17. Spoke cryomodule Major Procurements 2/2 17 3.Spoke power couplers procurement & lead time Scheduled between June 2016 and June 2018 - Cost estimate: ~ 1.1 M€ Several companies worldwide & Europe – Prototypes: SCT (Fr) and PMB (Fr) Order the 26 power couplers in one single procurement, to a single supplier Spare strategy: no spare (ESS guideline), but with option for 1 or 2 spares Allocated production lead time will allow 2 phases: - a pre-production (2 to 4 units) to check production processes and quality, constituting a Go/NoGo for phase 2. - a series production for the remaining (22 or 24) 4.Spoke cold tuning systems procurement & lead time Scheduled between June 2016 and June 2018 - Cost estimate: ~ 0.5 M€ 5.Cryomodule parts procurement/assembly & lead time Scheduled between July 2016 and Sept. 2018 - Cost estimate: ~ 4.0 M€

18. Top risks #1 (Main risk): success-oriented schedule: no room for a failure – Typically: a cavity VT failure, a cryomodule assembly failure implying a partial or full disassembly/re-assembly of a cryomodule. – Mitigation: anticipate as much as possible the series production, to give schedule margin during series production, without taking additional risk: this is the followed scenario with the intermediate validation tests. #2: No spare: neither for sub-components nor for a complete module – A failure during production of a sub-component, or a lower performing component (cavity, power coupler, cryomodule...). – Mitigation: integrate options in procurement for additional production (yield) and use whenever possible the prototype cryomodule parts (except for cavities). #3: Failure of a test/preparation facility: RF source, vertical cryostat,... – Cavity, coupler or cryomodule tests and preparations rely on heavy infrastructure that might have failures – Mitigation: have fallback solutions: for RF, several sources will be available at UU (FREIA) and 1 at IPNO; for cryo test, 2 VC will be available at IPNO,...

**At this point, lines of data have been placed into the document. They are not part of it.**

/-- **Composition, logical core (sorry-free, axioms `propext`/`Classical.choice`/`Quot.sound`).**
The five stub STATEMENTS imply the crux; the conclusion is written out (it is `AdditiveGluing`
unfolded, definitionally) so that the only theorem concluding the crux BY NAME is
`AdditiveGluing_of` below, whose proof names the stubs. -/
theorem additiveGluing_core
    (h3 : ∀ (n : ℕ) (w : Sym2 (Fin n) → unitInterval) (S : Finset (Fin n)) (a v b : Fin n),
      v ∈ S → b ∉ S →
      (prodBernoulli w).real (openConn a b) ≤ (prodBernoulli w).real (openConn v b) →
      (prodBernoulli (fun e : Sym2 (Fin n) =>
          if (∀ x ∈ e, x ∈ S) ∧ ¬ e.IsDiag then 1 else w e)).real (openConn a b) ≤
        (prodBernoulli (fun e : Sym2 (Fin n) =>
          if (∀ x ∈ e, x ∈ S) ∧ ¬ e.IsDiag then 1 else w e)).real (⋃ s ∈ S, openConn s b))
    (hgeo : ∀ (n : ℕ) (O S : Finset (Fin n)) (ω : BondConfig (Fin n)),
      (∀ x : Fin n, x ∈ S ↔ (x ∉ O ∧ ∃ o ∈ O, s(o, x) ∈ ω)) →
      (∀ o ∈ O, ∀ o' ∈ O, o ≠ o' → s(o, o') ∈ ω) →
      (∀ X : Finset (Fin n), Disjoint O X →
          (ω ∈ (⋃ o ∈ O, ⋃ x ∈ X, openConn o x) ↔
            ({e | e ∈ ω ∧ ∀ x ∈ e, x ∉ O} ∪ {e | (∀ x ∈ e, x ∈ S) ∧ ¬ e.IsDiag}) ∈
              (⋃ s ∈ S, ⋃ x ∈ X, openConn s x))) ∧
      (∀ u v : Fin n, u ∉ O → v ∉ O →
          (ω ∈ openConn u v ↔
            ({e | e ∈ ω ∧ ∀ x ∈ e, x ∉ O} ∪ {e | (∀ x ∈ e, x ∈ S) ∧ ¬ e.IsDiag}) ∈
              openConn u v)))
    (hlaw : ∀ (n : ℕ) (w : Sym2 (Fin n) → unitInterval) (O S : Finset (Fin n))
      (E : Set (BondConfig (Fin n))),
      (prodBernoulli (fun e : Sym2 (Fin n) =>
          if (∀ x ∈ e, x ∈ O) ∧ ¬ e.IsDiag then 1 else w e)).real
          ({ω | ∀ x : Fin n, x ∈ S ↔ (x ∉ O ∧ ∃ o ∈ O, s(o, x) ∈ ω)} ∩
            {ω | ({e | e ∈ ω ∧ ∀ x ∈ e, x ∉ O} ∪ {e | (∀ x ∈ e, x ∈ S) ∧ ¬ e.IsDiag}) ∈ E}) =
        (prodBernoulli (fun e : Sym2 (Fin n) =>
            if (∀ x ∈ e, x ∈ O) ∧ ¬ e.IsDiag then 1 else w e)).real
            {ω | ∀ x : Fin n, x ∈ S ↔ (x ∉ O ∧ ∃ o ∈ O, s(o, x) ∈ ω)} *
          (prodBernoulli (fun e : Sym2 (Fin n) =>
            if (∀ x ∈ e, x ∈ S) ∧ ¬ e.IsDiag then 1 else
              if (∃ x ∈ e, x ∈ O) then 0 else w e)).real E)
    (h4 : ∀ (n : ℕ) (w : Sym2 (Fin n) → unitInterval) (O A : Finset (Fin n)) (b a : Fin n),
      Disjoint O A → b ∉ O → a ∈ A →
      (∀ (S : Finset (Fin n)) (ω : BondConfig (Fin n)),
        (∀ x : Fin n, x ∈ S ↔ (x ∉ O ∧ ∃ o ∈ O, s(o, x) ∈ ω)) →
        (∀ o ∈ O, ∀ o' ∈ O, o ≠ o' → s(o, o') ∈ ω) →
        (∀ X : Finset (Fin n), Disjoint O X →
            (ω ∈ (⋃ o ∈ O, ⋃ x ∈ X, openConn o x) ↔
              ({e | e ∈ ω ∧ ∀ x ∈ e, x ∉ O} ∪ {e | (∀ x ∈ e, x ∈ S) ∧ ¬ e.IsDiag}) ∈
                (⋃ s ∈ S, ⋃ x ∈ X, openConn s x))) ∧
        (∀ u v : Fin n, u ∉ O → v ∉ O →
            (ω ∈ openConn u v ↔
              ({e | e ∈ ω ∧ ∀ x ∈ e, x ∉ O} ∪ {e | (∀ x ∈ e, x ∈ S) ∧ ¬ e.IsDiag}) ∈
                openConn u v))) →
      (∀ (S : Finset (Fin n)) (E : Set (BondConfig (Fin n))),
        (prodBernoulli (fun e : Sym2 (Fin n) =>
            if (∀ x ∈ e, x ∈ O) ∧ ¬ e.IsDiag then 1 else w e)).real
            ({ω | ∀ x : Fin n, x ∈ S ↔ (x ∉ O ∧ ∃ o ∈ O, s(o, x) ∈ ω)} ∩
              {ω | ({e | e ∈ ω ∧ ∀ x ∈ e, x ∉ O} ∪ {e | (∀ x ∈ e, x ∈ S) ∧ ¬ e.IsDiag}) ∈ E}) =
          (prodBernoulli (fun e : Sym2 (Fin n) =>
              if (∀ x ∈ e, x ∈ O) ∧ ¬ e.IsDiag then 1 else w e)).real
              {ω | ∀ x : Fin n, x ∈ S ↔ (x ∉ O ∧ ∃ o ∈ O, s(o, x) ∈ ω)} *
            (prodBernoulli (fun e : Sym2 (Fin n) =>
              if (∀ x ∈ e, x ∈ S) ∧ ¬ e.IsDiag then 1 else
                if (∃ x ∈ e, x ∈ O) then 0 else w e)).real E) →
      (∀ S : Finset (Fin n), (∀ x ∈ S, x ∉ O ∧ ∃ o ∈ O, w s(o, x) ≠ 0) →
        (S ∩ A).Nonempty → b ∉ S →
        (prodBernoulli (fun e : Sym2 (Fin n) =>
            if (∀ x ∈ e, x ∈ S) ∧ ¬ e.IsDiag then 1 else
              if (∃ x ∈ e, x ∈ O) then 0 else w e)).real (openConn a b) ≤
          (prodBernoulli (fun e : Sym2 (Fin n) =>
            if (∀ x ∈ e, x ∈ S) ∧ ¬ e.IsDiag then 1 else
              if (∃ x ∈ e, x ∈ O) then 0 else w e)).real (⋃ s ∈ S, openConn s b)) →
      (∀ S : Finset (Fin n), (∀ x ∈ S, x ∉ O ∧ ∃ o ∈ O, w s(o, x) ≠ 0) →
        S.Nonempty → Disjoint S A → b ∉ S →
        (prodBernoulli (fun e : Sym2 (Fin n) =>
            if (∀ x ∈ e, x ∈ S) ∧ ¬ e.IsDiag then 1 else
              if (∃ x ∈ e, x ∈ O) then 0 else w e)).real (⋃ s ∈ S, ⋃ x ∈ A, openConn s x) -
          (prodBernoulli (fun e : Sym2 (Fin n) =>
            if (∀ x ∈ e, x ∈ S) ∧ ¬ e.IsDiag then 1 else
              if (∃ x ∈ e, x ∈ O) then 0 else w e)).real (⋃ s ∈ S, openConn s b) ≤
          1 - (prodBernoulli (fun e : Sym2 (Fin n) =>
            if (∀ x ∈ e, x ∈ S) ∧ ¬ e.IsDiag then 1 else
              if (∃ x ∈ e, x ∈ O) then 0 else w e)).real (openConn a b)) →
      (prodBernoulli (fun e : Sym2 (Fin n) =>
          if (∀ x ∈ e, x ∈ O) ∧ ¬ e.IsDiag then 1 else w e)).real (⋃ o ∈ O, ⋃ x ∈ A, openConn o x) -
        (prodBernoulli (fun e : Sym2 (Fin n) =>
          if (∀ x ∈ e, x ∈ O) ∧ ¬ e.IsDiag then 1 else w e)).real (⋃ o ∈ O, openConn o b) ≤
        1 - (prodBernoulli (fun e : Sym2 (Fin n) =>
          if (∀ x ∈ e, x ∈ O) ∧ ¬ e.IsDiag then 1 else w e)).real (openConn a b))
    (h5 : ∀ (n : ℕ) (w : Sym2 (Fin n) → unitInterval) (S A : Finset (Fin n)) (b a : Fin n),
      S.Nonempty → Disjoint S A → b ∉ S → a ∈ A →
      (∀ a' ∈ A, (prodBernoulli w).real (openConn a b) ≤ (prodBernoulli w).real (openConn a' b)) →
      (∀ a' ∈ A,
        (∀ a'' ∈ A,
          (prodBernoulli (fun e : Sym2 (Fin n) => if (∃ x ∈ e, x ∈ S) then 0 else w e)).real
              (openConn a' b) ≤
            (prodBernoulli (fun e : Sym2 (Fin n) => if (∃ x ∈ e, x ∈ S) then 0 else w e)).real
              (openConn a'' b)) →
        (prodBernoulli (fun e : Sym2 (Fin n) =>
            if (∀ x ∈ e, x ∈ S) ∧ ¬ e.IsDiag then 1 else w e)).real (⋃ s ∈ S, ⋃ x ∈ A, openConn s x) -
          (prodBernoulli (fun e : Sym2 (Fin n) =>
            if (∀ x ∈ e, x ∈ S) ∧ ¬ e.IsDiag then 1 else w e)).real (⋃ s ∈ S, openConn s b) ≤
          1 - (prodBernoulli (fun e : Sym2 (Fin n) =>
            if (∀ x ∈ e, x ∈ S) ∧ ¬ e.IsDiag then 1 else w e)).real (openConn a' b)) →
      (∀ (w' : Sym2 (Fin n) → unitInterval) (O' A' : Finset (Fin n)) (b' a' : Fin n),
        (Finset.univ.filter (fun x : Fin n => x ∉ O' ∧ ∃ e : Sym2 (Fin n), x ∈ e ∧ w' e ≠ 0)).card ≤
          (Finset.univ.filter (fun x : Fin n => x ∉ S ∧ ∃ e : Sym2 (Fin n), x ∈ e ∧ w e ≠ 0)).card →
        Disjoint O' A' → b' ∉ O' → a' ∈ A' →
        (∀ a'' ∈ A',
          (prodBernoulli (fun e : Sym2 (Fin n) => if (∃ x ∈ e, x ∈ O') then 0 else w' e)).real
              (openConn a' b') ≤
            (prodBernoulli (fun e : Sym2 (Fin n) => if (∃ x ∈ e, x ∈ O') then 0 else w' e)).real
              (openConn a'' b')) →
        (prodBernoulli (fun e : Sym2 (Fin n) =>
            if (∀ x ∈ e, x ∈ O') ∧ ¬ e.IsDiag then 1 else w' e)).real (⋃ o ∈ O', ⋃ x ∈ A', openConn o x) -
          (prodBernoulli (fun e : Sym2 (Fin n) =>
            if (∀ x ∈ e, x ∈ O') ∧ ¬ e.IsDiag then 1 else w' e)).real (⋃ o ∈ O', openConn o b') ≤
          1 - (prodBernoulli (fun e : Sym2 (Fin n) =>
            if (∀ x ∈ e, x ∈ O') ∧ ¬ e.IsDiag then 1 else w' e)).real (openConn a' b')) →
      (prodBernoulli (fun e : Sym2 (Fin n) =>
          if (∀ x ∈ e, x ∈ S) ∧ ¬ e.IsDiag then 1 else w e)).real (⋃ s ∈ S, ⋃ x ∈ A, openConn s x) -
        (prodBernoulli (fun e : Sym2 (Fin n) =>
          if (∀ x ∈ e, x ∈ S) ∧ ¬ e.IsDiag then 1 else w e)).real (⋃ s ∈ S, openConn s b) ≤
        1 - (prodBernoulli (fun e : Sym2 (Fin n) =>
          if (∀ x ∈ e, x ∈ S) ∧ ¬ e.IsDiag then 1 else w e)).real (openConn a b)) :
    ∀ (n : ℕ) (w : Sym2 (Fin n) → unitInterval) (A : Finset (Fin n)) (o b : Fin n) (t : ℝ), 0 ≤ t →
      (∀ a ∈ A, 1 - t ≤ (prodBernoulli w).real (openConn a b)) →
      (prodBernoulli w).real (⋃ a ∈ A, openConn o a) - t ≤ (prodBernoulli w).real (openConn o b) := by
  intro n w A o b t ht hrel
  by_cases hoA : o ∈ A
  · have h1t := hrel o hoA
    have hle : (prodBernoulli w).real (⋃ a ∈ A, openConn o a) ≤ 1 := measureReal_le_one
    linarith
  by_cases hbo : b = o
  · subst hbo
    have huniv : (openConn b b : Set (BondConfig (Fin n))) = Set.univ :=
      Set.eq_univ_of_forall fun _ => SimpleGraph.Reachable.refl _
    have hle : (prodBernoulli w).real (⋃ a ∈ A, openConn b a) ≤ 1 := measureReal_le_one
    rw [huniv, probReal_univ]
    linarith
  by_cases hA : A = ∅
  · subst hA
    have h0 : (prodBernoulli w).real (⋃ a ∈ (∅ : Finset (Fin n)), openConn o a) = 0 := by simp
    have hnn : 0 ≤ (prodBernoulli w).real (openConn o b) := measureReal_nonneg
    linarith
  obtain ⟨a, haA, hmin⟩ := Finset.exists_min_image A
    (fun x => (prodBernoulli (kill w {o})).real (openConn x b)) (Finset.nonempty_iff_ne_empty.mpr hA)
  have hdis : Disjoint ({o} : Finset (Fin n)) A := Finset.disjoint_singleton_left.mpr hoA
  have hbO : b ∉ ({o} : Finset (Fin n)) := by rwa [Finset.mem_singleton]
  have key := designated_of_stubs h3 hgeo hlaw h4 h5 _ n w {o} A b a rfl hdis hbO haA hmin
  unfold AGd at key
  rw [glue_singleton, blockConn_singleton_left, blockPt_singleton] at key
  have hr := hrel a haA
  linarith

19. Next Six Months 19 Conditioning of the 2 sets of power coupler pairs Develop and validate several cavity procedures: Cavity H degassing at 550 °C to cure from Q-disease Cavity venting procedure without inducing particle contamination Achieve the prototype valve box fabrication Perform a test of a cavity + power coupler in HNOSS before sept. 2016 Achieve preparation and assembly of the spoke cryomodule for Oct. 2016 Start niobium and cavity mass production within 2 months

20. Summary 20 All 3 cavity prototypes already tested in VT and showed excellent performances, with important margins w.r.t. specifications Design of all components for the spoke cryomodule is 99 % achieved Fabrication and assembly of the spoke cryomodule prototype and valve box, close to completion; the prototype cryomodule should be ready for test in Oct. 2016. The actual schedule allows us to deliver the last spoke cryomodule to ESS on time (Dec. 2018), with realistic time allocated for the different activities…but only little (no ?) margin to cover for potential failures.